CONSIDERANT qu'il ne résulte pas du dossier que les formalités de retrait de la concession provisoire aient été observées; Que de même contrairement a ce qui est soutenu, la mise en valeur suffisante a été constatée dans les formes voulues par la loi;

CONSIDERANT qu'il résulte de ce qui précède, que la lettre n° 970361/MLCVE/SDU du 13 mai 1997 par laquelle le Ministre a retiré le lot à la requérante encourt l'annulation;

CONSIDERANT que l'annulation de la lettre de retrait du lot du Ministre rétablit la Société Comptoir Lorrain dans ses droits; que dès lors le même terrain ne pouvant faire l'objet de plusieurs attributions, la Société Comptoir Lorrain est fondée à demander l'annulation de l'arrêté n° 0042 du 12 janvier 1999 par lequel le Ministre de la Construction et de l'Urbanisme a octroyé la concession provisoire de ce terrain à la Société MAERSK Lines Côte d'Ivoire; Qu'en conséquence l'arrêté n° 0042 du 12 janvier 1999 encourt l'annulation.

 

DECIDE

 

Article 1: La lettre n° 970361/MLCVE/SDU du 12 mai 1997 et l'arrêté n° 0042 du 12 janvier 1999 du Ministre de la Construction et de l'Urbanisme sont annulés.

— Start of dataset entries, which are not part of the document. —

import Literature.NumberTheory.ComplexMultiplication.CMTypeRankPartitionSlots
import Literature.NumberTheory.ComplexMultiplication.CMTypeRankMultiplicityOne
import Literature.NumberTheory.ComplexMultiplication.PointwiseConjugationSlots
import HarnessLib

/-!
# MULTI-FIELD WEIL ENGINE, census tools — invariant dot product, minimal stable subspaces, a common constituent from two injective restrictions;
# restriction of `U(Σ)` to a sub-family and the regrouping transport; a nondegenerate pair of slots is jointly onto

Cell `pub-hodgecm2` (COR-CM), seat b30 gen 36 (2026-08-25); count-neutral own lane MULTI-FIELD WEIL ENGINE (stem `MultiFieldWeil*`).  Abstract setting of
`Literature/NumberTheory/ComplexMultiplication/CMTypeRank*` (seats p2 ∕ b16): a group `G` acting on finite sets `E_i`, types `Φ_i ⊆ E_i`, the family type
`Σ = sigmaType Φ ⊆ ⊔_i E_i`, the antisymmetric spans `U(Φ) = antiSpan G Φ`, the rank `typeRank`.  Theorems only (the first five re-prove, publicly, private
tools of `CMTypeRankCommonConstituent` ∕ `CMTypeRankPartitionSlots`; the invariance of the dot product and the stability of orthogonal complements are seat b16's
`PointwiseConj.comp_smul_mem_orthogonal`, imported); no definition, no named fact, no `sorry`;
nothing Hodge-theoretic is asserted and `HC_CM` is NOT touched.  Consumer: `CorCM/MultiFieldWeilPairAdditiveBlocks.lean` (block additivity with additive
exceptional pairs).

* `isRefl_dotProductBilin_rat`, `nondegenerate_dotProductBilin_rat` — the positive form on a permutation module `ℚ^X`; `exists_minimal_stable_submodule`, `forall_eq_zero_or_injOn_of_minimal_stable` — minimal stable subspaces and the
  zero-or-injective dichotomy; **`not_pairwise_of_two_injOn`** — two equivariant maps injective on one non-zero stable `P` exhibit a common constituent of their
  target modules (the negation of p2's «pairwise» predicate).
* `map_funLeft_subtype_antiSpan_sigmaType` (restriction of `U(Σ)` to the sub-family of the slots satisfying `p` is ONTO `U(Σ|_p)`),
  `map_funLeft_regroup_antiSpan_sigmaType` (`U(Σ)` read through `(c, (i, s)) ↦ (i, s)` is `U(⊔_c Σ|_c)`), **`jointlyOnto_of_typeRank_pair_eq`** (if the two-member
  sub-family `{i, j}` has maximal rank then every `(a, b) ∈ U(Φ_i) × U(Φ_j)` is the pair of restrictions of one `m ∈ U(Σ)`).

[cite: Serre1977, §1.3, §2.2 Prop. 4] [cite: Gordon1999HodgeAVSurvey, §3 Theorem (proof), 7.5–7.6] [cite: Deligne1982HodgeCycles, I Ex. 3.7 (c)]

## References
* [Serre1977] J.-P. Serre, *Linear Representations of Finite Groups*, GTM 42, §1.3, §2.2.  [Gordon1999HodgeAVSurvey] B. B. Gordon, *A survey of the Hodge
  conjecture for abelian varieties*, §3 Theorem with proof; 7.5–7.7.  [Deligne1982HodgeCycles] P. Deligne, LNM 900 (1982), I Ex. 3.7.

Provenance: Literature home (namespace `Literature.NumberTheory.ComplexMultiplication.MultiFieldWeil`) of the Summits-side `CorCM/MultiFieldWeilPairAdditiveTools` (cell `pub-hodgecm2`, COR-CM; all its imports are `Literature/`, Mathlib and the already re-homed `PointwiseConjugationSlots`), which `Literature/` may not import; theorems only, no named fact, no definition. Nothing here bears on `HC_CM`. Lane `lit-hodgefound` (Layer A3: CM types, their Kubota ranks and Galois combinatorics), seat p20.
-/

set_option autoImplicit false

noncomputable section

open scoped BigOperators

namespace Literature.NumberTheory.ComplexMultiplication.MultiFieldWeil

open Literature.NumberTheory.ComplexMultiplication.PointwiseConjugation

open Literature.NumberTheory.ComplexMultiplication

universe u v w

variable {G : Type w} [Group G] {I : Type u} {E : I → Type v} [∀ i, MulAction G (E i)] {C : Type u}

/-! ## Tools -/

section Invariance

variable {X : Type*} [MulAction G X] [Fintype X]

omit [MulAction G X] in
/-- The dot product on `ℚ^X` is reflexive. [cite: Deligne1982HodgeCycles, I Ex. 3.7 (c)] -/
theorem isRefl_dotProductBilin_rat : (dotProductBilin ℚ ℚ : LinearMap.BilinForm ℚ (X → ℚ)).IsRefl := by
  intro x y h
  change x ⬝ᵥ y = 0 at h
  change y ⬝ᵥ x = 0
  rwa [dotProduct_comm]

omit [MulAction G X] in
/-- The dot product on `ℚ^X` is non-degenerate (positive definite). [cite: Deligne1982HodgeCycles, I Ex. 3.7 (c)] -/
theorem nondegenerate_dotProductBilin_rat : (dotProductBilin ℚ ℚ : LinearMap.BilinForm ℚ (X → ℚ)).Nondegenerate := by
  rw [LinearMap.IsRefl.nondegenerate_iff_separatingLeft isRefl_dotProductBilin_rat]
  intro x hx
  have := hx x
  change x ⬝ᵥ x = 0 at this
  exact dotProduct_self_eq_zero.1 this

/-- A non-zero `G`-stable subspace of `ℚ^X` contains a MINIMAL non-zero `G`-stable subspace. [cite: Serre1977, §1.3] -/
theorem exists_minimal_stable_submodule {C₀ : Submodule ℚ (X → ℚ)} (hC : C₀ ≠ ⊥) (hCst : ∀ g : G, ∀ f ∈ C₀, (fun x => f (g • x)) ∈ C₀) :
    ∃ P : Submodule ℚ (X → ℚ), P ≤ C₀ ∧ P ≠ ⊥ ∧ (∀ g : G, ∀ f ∈ P, (fun x => f (g • x)) ∈ P) ∧
      ∀ P' : Submodule ℚ (X → ℚ), P' ≤ P → P' ≠ ⊥ → (∀ g : G, ∀ f ∈ P', (fun x => f (g • x)) ∈ P') → P' = P := by
  classical
  have hex : ∃ n, ∃ P : Submodule ℚ (X → ℚ), P ≤ C₀ ∧ P ≠ ⊥ ∧ (∀ g : G, ∀ f ∈ P, (fun x => f (g • x)) ∈ P) ∧ Module.finrank ℚ P = n :=
    ⟨_, C₀, le_rfl, hC, hCst, rfl⟩
  obtain ⟨P, hPC, hP0, hPst, hPn⟩ := Nat.find_spec hex
  refine ⟨P, hPC, hP0, hPst, fun P' hP'P hP'0 hP'st => ?_⟩
  have hmin := Nat.find_min' hex ⟨P', hP'P.trans hPC, hP'0, hP'st, rfl⟩
  exact Submodule.eq_of_le_of_finrank_eq hP'P (le_antisymm (Submodule.finrank_mono hP'P) (hPn ▸ hmin))

omit [Fintype X] in
/-- In a minimal non-zero stable subspace `P`, an equivariant linear map is ZERO OR INJECTIVE on `P`. [cite: Serre1977, §2.2 Prop. 4 (proof)] -/
theorem forall_eq_zero_or_injOn_of_minimal_stable {Y : Type*} [MulAction G Y] {P : Submodule ℚ (X → ℚ)}
    (hPst : ∀ g : G, ∀ f ∈ P, (fun x => f (g • x)) ∈ P)
    (hPmin : ∀ P' : Submodule ℚ (X → ℚ), P' ≤ P → P' ≠ ⊥ → (∀ g : G, ∀ f ∈ P', (fun x => f (g • x)) ∈ P') → P' = P)
    (S : (X → ℚ) →ₗ[ℚ] (Y → ℚ)) (hS : ∀ g : G, ∀ f ∈ P, S (fun x => f (g • x)) = fun y => S f (g • y)) :
    (∀ f ∈ P, S f = 0) ∨ ∀ f ∈ P, S f = 0 → f = 0 := by
  by_cases hK : P ⊓ LinearMap.ker S = ⊥
  · refine Or.inr fun f hf hf0 => ?_
    have : f ∈ P ⊓ LinearMap.ker S := ⟨hf, LinearMap.mem_ker.2 hf0⟩
    rw [hK] at this
    exact (Submodule.mem_bot ℚ).1 this
  · refine Or.inl fun f hf => ?_
    have hKst : ∀ g : G, ∀ f ∈ P ⊓ LinearMap.ker S, (fun x => f (g • x)) ∈ P ⊓ LinearMap.ker S :=
      fun g f hf => Submodule.mem_inf.2 ⟨hPst g f (Submodule.mem_inf.1 hf).1, by
        have h0 : S f = 0 := LinearMap.mem_ker.1 (Submodule.mem_inf.1 hf).2
        rw [LinearMap.mem_ker, hS g f (Submodule.mem_inf.1 hf).1, h0]
        rfl⟩
    have hKP := hPmin _ inf_le_left hK hKst
    have : f ∈ P ⊓ LinearMap.ker S := by rw [hKP]; exact hf
    exact LinearMap.mem_ker.1 this.2

omit [Fintype X] in
/-- **A common constituent from two injective restrictions.**  `P` a `G`-stable subspace of `ℚ^X` on which the equivariant linear maps `S : ℚ^X → ℚ^Y`,
`S' : ℚ^X → ℚ^{Y'}` are injective resp. injective, `S(P) ≤ V`, `S'(P) ≤ V'`, `P ≠ 0`: then `V`, `V'` have a common constituent — some non-zero stable
`Q ≤ V` (namely `S(P)`) carries a linear `T : ℚ^Y → ℚ^{Y'}` equivariant and injective on `Q` with `T(Q) ≤ V'`. [cite: Serre1977, §2.2 Prop. 4 (proof)] -/
theorem not_pairwise_of_two_injOn {Y Y' : Type*} [MulAction G Y] [MulAction G Y'] {P : Submodule ℚ (X → ℚ)} (hP0 : P ≠ ⊥)
    (hPst : ∀ g : G, ∀ f ∈ P, (fun x => f (g • x)) ∈ P) (S : (X → ℚ) →ₗ[ℚ] (Y → ℚ)) (S' : (X → ℚ) →ₗ[ℚ] (Y' → ℚ))
    (hS : ∀ g : G, ∀ f ∈ P, S (fun x => f (g • x)) = fun y => S f (g • y)) (hS' : ∀ g : G, ∀ f ∈ P, S' (fun x => f (g • x)) = fun y => S' f (g • y))
    (hinj : ∀ f ∈ P, S f = 0 → f = 0) (hinj' : ∀ f ∈ P, S' f = 0 → f = 0) {V : Submodule ℚ (Y → ℚ)} {V' : Submodule ℚ (Y' → ℚ)}
    (hSV : ∀ f ∈ P, S f ∈ V) (hS'V' : ∀ f ∈ P, S' f ∈ V') :
    ¬ ∀ Q : Submodule ℚ (Y → ℚ), Q ≤ V → (∀ g : G, ∀ f ∈ Q, (fun x => f (g • x)) ∈ Q) →
      ∀ T : (Y → ℚ) →ₗ[ℚ] (Y' → ℚ), (∀ g : G, ∀ f ∈ Q, T (fun x => f (g • x)) = fun y => T f (g • y)) →
        (∀ f ∈ Q, T f ∈ V') → (∀ f ∈ Q, T f = 0 → f = 0) → Q = ⊥ := by
  intro hpair
  have hinjr : Function.Injective (S.domRestrict P) := by
    intro f f' hff'
    apply Subtype.ext
    have h0 : S ((f : X → ℚ) - f') = 0 := by rw [map_sub, sub_eq_zero]; exact hff'
    exact sub_eq_zero.1 (hinj _ (P.sub_mem f.2 f'.2) h0)
  obtain ⟨T, hT⟩ := LinearMap.exists_extend ((S'.domRestrict P) ∘ₗ (LinearEquiv.ofInjective (S.domRestrict P) hinjr).symm.toLinearMap)
  have hTc : ∀ f : P, T (S f) = S' f := fun f => by
    have h1 := LinearMap.congr_fun hT (LinearEquiv.ofInjective (S.domRestrict P) hinjr f)
    simpa only [LinearMap.comp_apply, Submodule.coe_subtype, LinearEquiv.coe_toLinearMap, LinearEquiv.symm_apply_apply, LinearMap.domRestrict_apply,
      LinearEquiv.ofInjective_apply] using h1
  have hmem : ∀ a, a ∈ LinearMap.range (S.domRestrict P) ↔ ∃ f ∈ P, S f = a := fun a => by
    rw [LinearMap.mem_range]
    constructor
    · rintro ⟨f, rfl⟩; exact ⟨f, f.2, rfl⟩
    · rintro ⟨f, hf, rfl⟩; exact ⟨⟨f, hf⟩, rfl⟩
  have hQ0 : LinearMap.range (S.domRestrict P) = ⊥ := by
    refine hpair _ ?_ ?_ T ?_ ?_ ?_
    · intro a ha
      obtain ⟨f, hf, rfl⟩ := (hmem a).1 ha
      exact hSV f hf
    · intro g a ha
      obtain ⟨f, hf, rfl⟩ := (hmem a).1 ha
      exact (hmem _).2 ⟨fun x => f (g • x), hPst g f hf, hS g f hf⟩
    · intro g a ha
      obtain ⟨f, hf, rfl⟩ := (hmem a).1 ha
      have h1 := hTc ⟨f, hf⟩
      have h2 := hTc ⟨fun x => f (g • x), hPst g f hf⟩
      simp only at h1 h2
      rw [hS g f hf] at h2
      rw [h2, h1, hS' g f hf]
    · intro a ha
      obtain ⟨f, hf, rfl⟩ := (hmem a).1 ha
      have h1 := hTc ⟨f, hf⟩
      simp only at h1
      rw [h1]
      exact hS'V' f hf
    · intro a ha ha0
      obtain ⟨f, hf, rfl⟩ := (hmem a).1 ha
      have h1 := hTc ⟨f, hf⟩
      simp only at h1
      rw [h1] at ha0
      rw [hinj' f hf ha0, map_zero]
  obtain ⟨f₀, hf₀, hf₀0⟩ := (Submodule.ne_bot_iff P).1 hP0
  have hmemf : S f₀ ∈ LinearMap.range (S.domRestrict P) := (hmem _).2 ⟨f₀, hf₀, rfl⟩
  rw [hQ0, Submodule.mem_bot] at hmemf
  exact hf₀0 (hinj f₀ hf₀ hmemf)

end Invariance

section Restrict

/-- **Restriction of `U(Σ)` to a sub-family is ONTO `U(Σ|_S)`** (`S` = the slots satisfying `p`; the `±1`-vectors restrict to `±1`-vectors).
[cite: Gordon1999HodgeAVSurvey, §3 Theorem (proof)] -/
theorem map_funLeft_subtype_antiSpan_sigmaType (Φ : ∀ i, Set (E i)) (p : I → Prop) :
    (antiSpan G (sigmaType Φ)).map (LinearMap.funLeft ℚ ℚ fun x : (Σ j : {j // p j}, E j.1) => (⟨x.1.1, x.2⟩ : Σ i, E i)) =
      antiSpan G (sigmaType fun j : {j // p j} => Φ j.1) := by
  have hv : ∀ g : G, LinearMap.funLeft ℚ ℚ (fun x : (Σ j : {j // p j}, E j.1) => (⟨x.1.1, x.2⟩ : Σ i, E i)) (antiVec (sigmaType Φ) g) =
      antiVec (sigmaType fun j : {j // p j} => Φ j.1) g := fun g => by
    funext x
    rw [LinearMap.funLeft_apply, antiVec_sigmaType, antiVec_sigmaType]
  simp only [antiSpan, Submodule.map_span, ← Set.range_comp, Function.comp_def, hv]

/-- **Regrouping transport**: reading a weight of `⊔_i E_i` through the regrouping map `(c, (i, s)) ↦ (i, s)` carries `U(Σ)` onto `U(⊔_c Σ|_c)`.
[cite: Deligne1982HodgeCycles, I Ex. 3.7 (c)] -/
theorem map_funLeft_regroup_antiSpan_sigmaType (Φ : ∀ i, Set (E i)) (κ : I → C) :
    (antiSpan G (sigmaType Φ)).map (LinearMap.funLeft ℚ ℚ fun x : (Σ c, Σ i : {i // κ i = c}, E i.1) => (⟨x.2.1.1, x.2.2⟩ : Σ i, E i)) =
      antiSpan G (sigmaType fun c => sigmaType fun i : {i // κ i = c} => Φ i.1) := by
  have hv : ∀ g : G, LinearMap.funLeft ℚ ℚ (fun x : (Σ c, Σ i : {i // κ i = c}, E i.1) => (⟨x.2.1.1, x.2.2⟩ : Σ i, E i)) (antiVec (sigmaType Φ) g) =
      antiVec (sigmaType fun c => sigmaType fun i : {i // κ i = c} => Φ i.1) g := fun g => by
    funext x
    rw [LinearMap.funLeft_apply, antiVec_sigmaType, antiVec_sigmaType, antiVec_sigmaType]
  simp only [antiSpan, Submodule.map_span, ← Set.range_comp, Function.comp_def, hv]

variable [Fintype I] [DecidableEq I] [∀ i, Fintype (E i)]

/-- **A NONDEGENERATE PAIR IS JOINTLY ONTO.**  If the two-member sub-family `{i, j}` (`i ≠ j`) has maximal rank `rank(Σ|_{{i,j}}) = |E_i ⊔ E_j|/2 + 1`, then for
all `a ∈ U(Φ_i)`, `b ∈ U(Φ_j)` some `m ∈ U(Σ)` restricts to `a` on the slot `i` and to `b` on the slot `j` (a nondegenerate family is additive,
`forall_map_slotExt_le_of_typeRank_sigmaType_eq`; restriction to the sub-family is onto). [cite: Gordon1999HodgeAVSurvey, 7.5–7.6] -/
theorem jointlyOnto_of_typeRank_pair_eq [∀ i, Nonempty (E i)] {ρ : G} {Φ : ∀ i, Set (E i)} (h : ∀ i, IsCMTypeWith ρ (Φ i)) {i j : I} (hij : i ≠ j)
    (hnd : typeRank G (sigmaType fun l : {l // l = i ∨ l = j} => Φ l.1) = Fintype.card (Σ l : {l // l = i ∨ l = j}, E l.1) / 2 + 1)
    (a : E i → ℚ) (ha : a ∈ antiSpan G (Φ i)) (b : E j → ℚ) (hb : b ∈ antiSpan G (Φ j)) :
    ∃ m ∈ antiSpan G (sigmaType Φ), LinearMap.funLeft ℚ ℚ (Sigma.mk i) m = a ∧ LinearMap.funLeft ℚ ℚ (Sigma.mk j) m = b := by
  classical
  set p : I → Prop := fun l => l = i ∨ l = j with hp_def
  let i' : {l // p l} := ⟨i, Or.inl rfl⟩
  let j' : {l // p l} := ⟨j, Or.inr rfl⟩
  haveI : Nonempty {l // p l} := ⟨i'⟩
  have hadd := forall_map_slotExt_le_of_typeRank_sigmaType_eq (G := G) (Φ := fun l : {l // p l} => Φ l.1) (fun l => h l.1) hnd
  -- the assembled weight of the pair lies in `U(Σ|_{{i,j}})`
  have hw : slotExt i' a + slotExt j' b ∈ antiSpan G (sigmaType fun l : {l // p l} => Φ l.1) :=
    Submodule.add_mem _ (hadd i' ⟨a, ha, rfl⟩) (hadd j' ⟨b, hb, rfl⟩)
  -- lift along the restriction
  rw [← map_funLeft_subtype_antiSpan_sigmaType Φ p] at hw
  obtain ⟨m, hm, hmw⟩ := hw
  have hij' : j' ≠ i' := fun h' => hij (congrArg Subtype.val h').symm
  refine ⟨m, hm, ?_, ?_⟩
  · funext s
    have e := congrFun hmw ⟨i', s⟩
    rw [LinearMap.funLeft_apply] at e
    rw [LinearMap.funLeft_apply, e, Pi.add_apply, slotExt_apply_same, slotExt_apply_of_ne hij'.symm, add_zero]
  · funext s
    have e := congrFun hmw ⟨j', s⟩
    rw [LinearMap.funLeft_apply] at e
    rw [LinearMap.funLeft_apply, e, Pi.add_apply, slotExt_apply_same, slotExt_apply_of_ne hij', zero_add]

end Restrict

end Literature.NumberTheory.ComplexMultiplication.MultiFieldWeil

end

Article 2: Les frais sont mis à la charge du trésor.

Article 3: Une expédition du présent arrêt sera transmise au Ministre de la Construction et de l'Urbanisme.

Ainsi jugé et prononcé par la Cour Suprême, Chambre Administrative, en son audience publique ordinaire du VINGT SIX MARS DEUX MIL TROIS.

Où étaient présents: MM. AMANGOUA Georges, Président de la Chambre Administrative, Président; EDOUKOU KABLAN, Conseiller-Rapporteur; GUY AYENA, YAO GERARD, AKA NOBA, Conseillers; LANZE DENIS, Secrétaire.

En foi de quoi, le présent arrêt a été signé par le Président, le Rapporteur et le Secrétaire.